Interview du mois - décembre 2008 : Qiu Xiaolong

Né à Shanghai en 1953, Qiu Xiaolong a intégré dans les années 1980 l’Académie des Sciences Sociales. Après avoir enseigné à l’université de Saint Louis où il était arrivé comme chercheur invité en 1988, l’auteur se consacre aujourd’hui exclusivement à l’écriture.

JPEGSes romans (Mort d’une héroïne rouge (2000), Visa pour Shanghai (2002), Encres de Chine (2004), Le très corruptible mandarin (2006), De Soie et de Sang (2007), Cité de la Poussière Rouge (2008)) traduits dans une vingtaine de langues, ont d’emblée rencontré un grand succès en France, où se trouve son plus important lectorat.

Qiu Xiaolong, nous sommes heureux pouvoir vous rencontrer à l’occasion de votre passage à Shanghai. Revenez-vous souvent en Chine ?

Je reviens une à deux fois par an à Shanghai. Cette année à nouveau, j’étais associé au Festival de littérature asiatique de Hong Kong d’où j’arrive. Mais, comme dit mon épouse, je voyage trop ! En France aussi d’ailleurs où je me rends souvent pour le Salon du livre…

« Le Monde » a récemment publié en épisodes « Cité de la poussière rouge » qui se passe intégralement dans les shikumen. Vos séjours à Shanghai demeurent-ils une source d’inspiration ?

Ah oui, vraiment toujours. Je découvre chaque fois de nouvelles histoires. Il n’y a rien à inventer !

Il n’est pas facile de trouver un éditeur aux Etats-Unis. Comment avez-vous réussi à publier votre premier roman ?

Cela s’est passé très simplement. J’ai envoyé mon manuscrit à plusieurs éditeurs et j’ai reçu très vite une proposition… que j’ai tout de même trouvée un peu contraignante sur le moment. Le contrat stipulait que ce premier roman serait publié mais que je devais aussi en écrire deux autres. Je n’y avais pas pensé !

Vous écrivez en anglais et vos romans sont traduits dans le monde entier. En chinois également ?

Oui, mes romans sont traduits à Hong Kong. En Chine continentale, trois titres sont disponibles*. La seule différence du texte anglais porte sur le nom de la ville, des rues, des lieux : ce n’est plus Shanghai, mais « la ville de H ».

Quel rapport entretenez-vous avec la littérature française ?

J’aime beaucoup la littérature française. Par exemple, j’adore l’œuvre de Simenon. Son style est remarquable. Dans ses romans, il y a de vrais personnages, consistants, aux multiples facettes.

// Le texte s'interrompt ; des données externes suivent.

import Literature.NumberTheory.Transcendental.NesterenkoEliminationChowForm
import Literature.NumberTheory.Transcendental.NesterenkoEliminationZeros
import Literature.NumberTheory.Transcendental.RoySmallValueEstimatesAbsHeightProofs
import Mathlib.NumberTheory.Height.MvPolynomial
import Mathlib.LinearAlgebra.Matrix.BilinearForm
import HarnessLib

/-!
# Stub plan `CycleAPIAt3`, P3 lemmas: the Chow form of a line is a Plücker form (towards `stub_satelliteHeightLine`)

Crux `stmt-Schanuel-6117` (`Summit.Schanuel.Schanuel.Theses.DiophantineDichotomy.ApproximationProperty`),
line `orbit-interpolation-determinant`, registered stub `CycleAPIAt3 : CycleAPIAt 3`; stub plan
`Cruxes/ApproximationProperty/STUB-PLAN-CycleAPIAt3.md`, P3 (`SatelliteHeightLine`: the height of a
rational line carrying a long Galois orbit — file `…CycleAPIAt3SatelliteHeightLine.lean`, which
imports this one). Contents (all PROVED, no definitions):

* `SatelliteHeightLine.bilin_eq_of_vanish`, `SatelliteHeightLine.matrix_eq_wedge` — linear algebra:
  a bilinear form `B(x, y)` vanishing whenever `x, y ⊥ p` and whenever `x, y ⊥ q` (`p, q`
  independent) is `α (x·p)(y·q) + β (x·q)(y·p)`;
* `SatelliteHeightLine.eq_sum_of_bdeg_one`, `aeval_eq_sum_of_bdeg_one` — a form of `ℚ[u₁, u₂]`
  all of whose monomials have degree `1` in each block is `∑ M_{ij} u_{1i} u_{2j}`;
* `SatelliteHeightLine.coeff_chowForm_swap`, `sum_coeff_chowForm_eq_zero` — for the Chow form `F`
  of index `2` of a homogeneous ideal with `deg = 1`: `M` is `±`-symmetric (symmetry of `F` in
  `u₁, u₂`) and `ᵗx M y = 0` when `x, y` vanish at a point of `V(I)` (Prop. 4.4: zeros of `F`);
* `SatelliteHeightLine.height_le_logHeight_coeff` — `h(F) ≤ h((M_{ij})_{ij})`;
* `logHeight_wedge_le` (registered sub-goal) — `h_L((qᵢpⱼ + c pᵢqⱼ)ᵢⱼ) ≤ h_L(p) + h_L(q) + κ [L:ℚ]`
  for `c = ±1`, an absolute `κ` (Mathlib's `Height.logHeight_linearMap_apply_le` applied to the
  tensor `qᵢpⱼ`, `Height.logHeight_fun_mul_eq`).

Sources: NesterenkoPhilippon2001 (LNM 1752) Ch. 3 §4 (Prop. 4.4 and the remark after it, p. 38);
BombieriGubler2006 §1.5 (heights under base change), §2.8 (heights of Plücker coordinates); folklore
linear algebra.
-/

noncomputable section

Comme dans les vôtres, l’inspecteur Chen Cao qui ne correspond pas du tout aux clichés traditionnels de l’inspecteur. Une figure aux multiples facettes : fin gourmet et fervent admirateur du dramaturge et poète américain T.S. Eliot, comme vous-même…

Oui, une chose me frappe aujourd’hui en Chine : les jeunes sont en général bien pragmatiques ! Par exemple, ils me demandent souvent pourquoi j’écris des polars alors que je pourrais gagner beaucoup plus d’argent en faisant autre chose. Les gens de ma génération n’étaient pas autant préoccupés par les biens matériels. Je voulais développer la complexité du personnage de Chen. Au-delà de son métier d’inspecteur, il a une « double vie » en effet, qui fait toute sa richesse. Je crois que beaucoup de mes lecteurs peuvent se reconnaître en lui.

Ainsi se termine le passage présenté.